/-! ## §1 Upper bounds from `BSD(W,2)`: `#Ш[2] ≤ #Ш[2^∞] = 2^{ord₂ #Ш_an}`, `#Sel₂ ≤ 2^{ord₂(L/Ω)}` -/

omit [W.IsElliptic] in
/-- **`BSDp W 2`, `#Ш_an = q`, `ord₂ q = k` ⟹ `#Ш(W)[2^∞] = 2^k`** (Miller's clause; the finite `2`-group `Ш[2^∞]` has order `2^{ord₂ #Ш[2^∞]}`).
[cite: Miller2011LMS, Def. 1.1 (arXiv:1010.2431 p. 3)] -/
theorem natCard_primaryComponent_sha_eq_two_pow_of_bsdp (hbsd : BSDp W 2) {q : ℚ} (hq : shaAn W = (q : ℂ)) {k : ℕ}
    (hk : padicValRat 2 q = k) : Nat.card (AddCommGroup.primaryComponent W.sha 2) = 2 ^ k := by
  obtain ⟨-, hfin, q', hq', hval⟩ := hbsd
  haveI := hfin
  have hqq : q' = q := by exact_mod_cast hq'.symm.trans hq
  subst hqq
  obtain ⟨n, hn⟩ := exists_card_addPrimaryComponent_eq_pow (A := W.sha) 2
  rw [hn, padicValNat.prime_pow] at hval
  rw [hval] at hk
  have hnk : n = k := by exact_mod_cast hk
  rw [hn, hnk]

omit [W.IsElliptic] in
/-- **`BSDp W 2`, `#Ш_an = q`, `ord₂ q = k` ⟹ `#Ш(W)[2] ≤ 2^k`** (`Ш[2] ⊆ Ш[2^∞]`). [cite: Miller2011LMS, Def. 1.1] -/
theorem natCard_sha_torsionBy_two_le_two_pow_of_bsdp (hbsd : BSDp W 2) {q : ℚ} (hq : shaAn W = (q : ℂ)) {k : ℕ}
    (hk : padicValRat 2 q = k) : Nat.card (AddSubgroup.torsionBy W.sha (2 : ℕ)) ≤ 2 ^ k := by
  haveI : Finite (AddCommGroup.primaryComponent W.sha 2) := hbsd.2.1
  rw [← natCard_primaryComponent_sha_eq_two_pow_of_bsdp W hbsd hq hk]
  have hsub : ∀ y : W.sha, y ∈ AddSubgroup.torsionBy W.sha (2 : ℕ) → y ∈ AddCommGroup.primaryComponent W.sha 2 := fun y hy =>
    (AddCommGroup.mem_primaryComponent).mpr ⟨1, by rw [pow_one]; exact AddSubgroup.torsionBy.nsmul_iff.mp hy⟩
  exact Nat.card_le_card_of_injective (fun y => (⟨y.1, hsub y.1 y.2⟩ : AddCommGroup.primaryComponent W.sha 2))
    (fun a b hab => by
      simp only [Subtype.mk.injEq] at hab
      exact Subtype.ext hab)

/-- **`BSDp W 2`, `r_an = 0`, `ht`, `#Ш_an = q`, `ord₂ q = k` ⟹ `#Sel₂(W/ℚ) ≤ 2^k`** (`#Sel₂ = 2^0·#E(ℚ)[2]·#Ш[2]`, Silverman X.4.2).
[cite: SilvermanAEC2009, Thm. X.4.2] [cite: Miller2011LMS, Def. 1.1] -/
theorem natCard_selmerTwo_le_two_pow_of_bsdp_of_shaAn (hbsd : BSDp W 2) (hr : W.analyticRank = 0)
    (ht : ∀ x : ℚ, ¬ HasRationalTwoTorsionX W x) {q : ℚ} (hq : shaAn W = (q : ℂ)) {k : ℕ} (hk : padicValRat 2 q = k) :
    Nat.card (W.selmerGroup 2) ≤ 2 ^ k := by
  have hr0 : W.mordellWeilRank = 0 := hbsd.1.trans hr
  have hle := natCard_sha_torsionBy_two_le_two_pow_of_bsdp W hbsd hq hk
  rw [natCard_torsionBy_sha_eq_natCard_sha_inf_torsionBy] at hle
  have h1 := natCard_torsionBy_point_two_eq_one W ht
  have hcard : Nat.card (W.selmerGroup (2 : ℕ)) = 2 ^ W.mordellWeilRank * Nat.card (AddSubgroup.torsionBy W.toAffine.Point (2 : ℕ)) *
      Nat.card (W.sha ⊓ AddSubgroup.torsionBy W.galH1 (2 : ℕ) : AddSubgroup W.galH1) := by
    convert W.natCard_selmerGroup_eq (n := 2) two_ne_zero
  rw [hr0, pow_zero, one_mul, h1, one_mul] at hcard
  rw [← hcard] at hle
  exact hle

/-- **The `L`-value form**: `BSDp W 2`, `r_an = 0`, `ht`, `Odd (∏ c_v)`, `L(W,1)/Ω_W = q`, `ord₂ q = k` ⟹ `#Sel₂(W/ℚ) ≤ 2^k`
(`ord₂ #Ш_an = ord₂ (L(W,1)/Ω_W)` for odd `#E(ℚ)_tors`, `∏ c_v`). [cite: SilvermanAEC2009, Thm. X.4.2] [cite: Miller2011LMS, §1 and Def. 1.1] -/
theorem natCard_selmerTwo_le_two_pow_of_bsdp_of_lValue (hbsd : BSDp W 2) (hr : W.analyticRank = 0)
    (ht : ∀ x : ℚ, ¬ HasRationalTwoTorsionX W x) (htam : Odd W.tamagawaProduct) {q : ℚ}
    (hL : W.entireLFunction 1 / (W.realPeriodRat : ℂ) = (q : ℂ)) {k : ℕ} (hk : padicValRat 2 q = k) :
    Nat.card (W.selmerGroup 2) ≤ 2 ^ k := by
  have hr0 : W.mordellWeilRank = 0 := hbsd.1.trans hr
  rcases eq_or_ne q 0 with hq0 | hq0
  · -- `q = 0`: then `k = 0`, `#Ш_an = 0` has `ord₂ = 0`, and `Sel₂ = ⊥`
    subst hq0
    have hk0 : k = 0 := by rw [padicValRat.zero] at hk; exact_mod_cast hk.symm
    have hsha := shaAn_eq_of_analyticRank_eq_zero_of_lValue W hr0 hr hL
    rw [zero_mul, zero_div] at hsha
    exact natCard_selmerTwo_le_two_pow_of_bsdp_of_shaAn W hbsd hr ht hsha (by rw [padicValRat.zero, hk0]; rfl)
  · refine natCard_selmerTwo_le_two_pow_of_bsdp_of_shaAn W hbsd hr ht (shaAn_eq_of_analyticRank_eq_zero_of_lValue W hr0 hr hL) ?_
    rw [padicValRat_shaAn_eq_of_lValue W 2 (irr_two_of_forall_not_hasRationalTwoTorsionX W ht)
      (not_two_dvd_tamagawaProduct_of_odd W htam) hq0, hk]

/-! ## §2 ★ `1 ≤ rank₂ Cl(ℚ(β)) ≤ ord₂(L(W,1)/Ω_W)` granted `BSD₂(W)` + the two-sided Yoo–Yu bound -/

section ClassGroup

variable [W.IsGloballyMinimal]
import Summits.AtomisticToContinuum.Crystallization.Theorems.PalmUnimodularRigidityLayeredLawsSelectHcpCertificateDefsB
import Mathlib.Probability.Kernel.Basic

/-!
# Route `PalmUnimodularRigidity`, crux `LayeredLawsSelectHcp` (stmt-AtomisticToContinuum-9226):
# certificate vocabulary, part C — the measurable surrogate of a chart sum (iterated Campbell integrals)

Addendum to `…CertificateDefs(B).lean` (lead c2, cycle 3).  The Mecke transport function of a near-admissible corrector datum,
`g(μ, y) = coef · Σ_{Ψ ∈ rootedCharts (θ_y μ), Ψ ê = −y} φ Ψ` (charts rooted at the receiving atom, reading only the near ball), is made
JOINTLY MEASURABLE in `(μ, y)` by writing the chart sum as an ITERATED INTEGRAL over the near-ball labels against an s-finite kernel
`κ` that agrees with the identity on locally finite measures (`Literature.Probability.Process.exists_isSFiniteKernel_apply_eq_self`):
`iterInt κ L H μ z = ∫ x, iterInt κ L' H μ (update z u x) ∂(κ μ)` along the label list `L = u :: L'`, with the integrand
`chartWeight e ψ y z = ψ (z|nearBall)` if `z` is a local chart pattern (`z 0 = 0`, injective on the near ball, ideal unit struts ↔ bonds
on the near ball) with `z e = −y`, and `0` otherwise.  On a rooted hcp-charted tube configuration the iterated integral against `count|S`
is the finite sum over the local charts, i.e. over the twelve rooted charts (registered sub-goals `tube_localChart_iff`,
`tube_iterInt_count_eq_chartSum`), and `(μ, y) ↦ iterInt κ L (chartWeight e ψ y) (θ_y μ) 0` is measurable (`tube_measurable_iterInt`).
Definitions with parameters only; `[folklore]`; anchor `iterInt_nil` registered. -/

noncomputable section

namespace Summit.AtomisticToContinuum.Crystallization.Theorems.PalmUnimodularRigidity.LayeredLawsSelectHcp

open MeasureTheory Set ProbabilityTheory
open Literature.MathematicalPhysics.StatisticalMechanics Literature.Geometry.DiscreteGeometry

/-- **Local chart pattern** (configuration-free part of `IsLocalChart`): root at `0`, injective on the near ball, ideal unit struts ↔
bonds on the near ball.  (`IsLocalChart S z ↔ IsLocalChartPattern z ∧ ∀ u ∈ nearBall, z u ∈ S`.) [folklore] -/
def IsLocalChartPattern (z : ℤ × ℤ × ℤ → EuclideanSpace ℝ (Fin 3)) : Prop :=
  z 0 = 0 ∧ Set.InjOn z ↑nearBall ∧
    ∀ u ∈ nearBall, ∀ w ∈ nearBall,
      dist (hcpSite 1 (Real.sqrt (2 / 3)) u) (hcpSite 1 (Real.sqrt (2 / 3)) w) = 1 ↔
        (0 < dist (z u) (z w) ∧ dist (z u) (z w) ≤ 28 / 25)

open Classical in
/-- **Chart weight**: the integrand of the measurable surrogate — `ψ` read on the near ball if `z` is a local chart pattern whose label
`e` sits at `−y`, else `0`. [folklore] -/
def chartWeight (e : ℤ × ℤ × ℤ) (ψ : (↥nearBall → EuclideanSpace ℝ (Fin 3)) → ℝ) (y : EuclideanSpace ℝ (Fin 3))
    (z : ℤ × ℤ × ℤ → EuclideanSpace ℝ (Fin 3)) : ℝ :=
  if IsLocalChartPattern z ∧ z e = -y then ψ (fun u => z u) else 0

/-- **Iterated integral along a label list** against the kernel `κ`: `iterInt κ [] H μ z = H z` and
`iterInt κ (u :: L) H μ z = ∫ x, iterInt κ L H μ (Function.update z u x) ∂(κ μ)`. [folklore] -/
def iterInt (κ : Kernel (Measure (EuclideanSpace ℝ (Fin 3))) (EuclideanSpace ℝ (Fin 3))) :
    List (ℤ × ℤ × ℤ) → ((ℤ × ℤ × ℤ → EuclideanSpace ℝ (Fin 3)) → ℝ) → Measure (EuclideanSpace ℝ (Fin 3)) →
      (ℤ × ℤ × ℤ → EuclideanSpace ℝ (Fin 3)) → ℝ
  | [], H, _, z => H z
  | u :: L, H, μ, z => ∫ x, iterInt κ L H μ (Function.update z u x) ∂(κ μ)

/-- Anchor (registered sub-goal `iterInt_nil`): the empty iterated integral is evaluation. [folklore] -/
theorem iterInt_nil : ∀ (κ : Kernel (Measure (EuclideanSpace ℝ (Fin 3))) (EuclideanSpace ℝ (Fin 3)))
    (H : (ℤ × ℤ × ℤ → EuclideanSpace ℝ (Fin 3)) → ℝ) (μ : Measure (EuclideanSpace ℝ (Fin 3)))
    (z : ℤ × ℤ × ℤ → EuclideanSpace ℝ (Fin 3)), iterInt κ [] H μ z = H z := by
  intro κ H μ z
  rfl

/-- The cons step of the iterated integral. [folklore] -/
theorem iterInt_cons (κ : Kernel (Measure (EuclideanSpace ℝ (Fin 3))) (EuclideanSpace ℝ (Fin 3))) (u : ℤ × ℤ × ℤ)
    (L : List (ℤ × ℤ × ℤ)) (H : (ℤ × ℤ × ℤ → EuclideanSpace ℝ (Fin 3)) → ℝ) (μ : Measure (EuclideanSpace ℝ (Fin 3)))
    (z : ℤ × ℤ × ℤ → EuclideanSpace ℝ (Fin 3)) :
    iterInt κ (u :: L) H μ z = ∫ x, iterInt κ L H μ (Function.update z u x) ∂(κ μ) := by
  rfl

/-- A local chart is a local chart pattern with near-ball values in `S`. [folklore] -/
theorem isLocalChart_iff_pattern (S : Set (EuclideanSpace ℝ (Fin 3))) (z : ℤ × ℤ × ℤ → EuclideanSpace ℝ (Fin 3)) :
    IsLocalChart S z ↔ IsLocalChartPattern z ∧ ∀ u ∈ nearBall, z u ∈ S := by
  unfold IsLocalChart IsLocalChartPattern
  tauto

end Summit.AtomisticToContinuum.Crystallization.Theorems.PalmUnimodularRigidity.LayeredLawsSelectHcp

end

____

*What is required*:
Each line above with the word "haveI" must be returned.

*Reply*:
  haveI := hfin
  haveI : Finite (AddCommGroup.primaryComponent W.sha 2) := hbsd.2.1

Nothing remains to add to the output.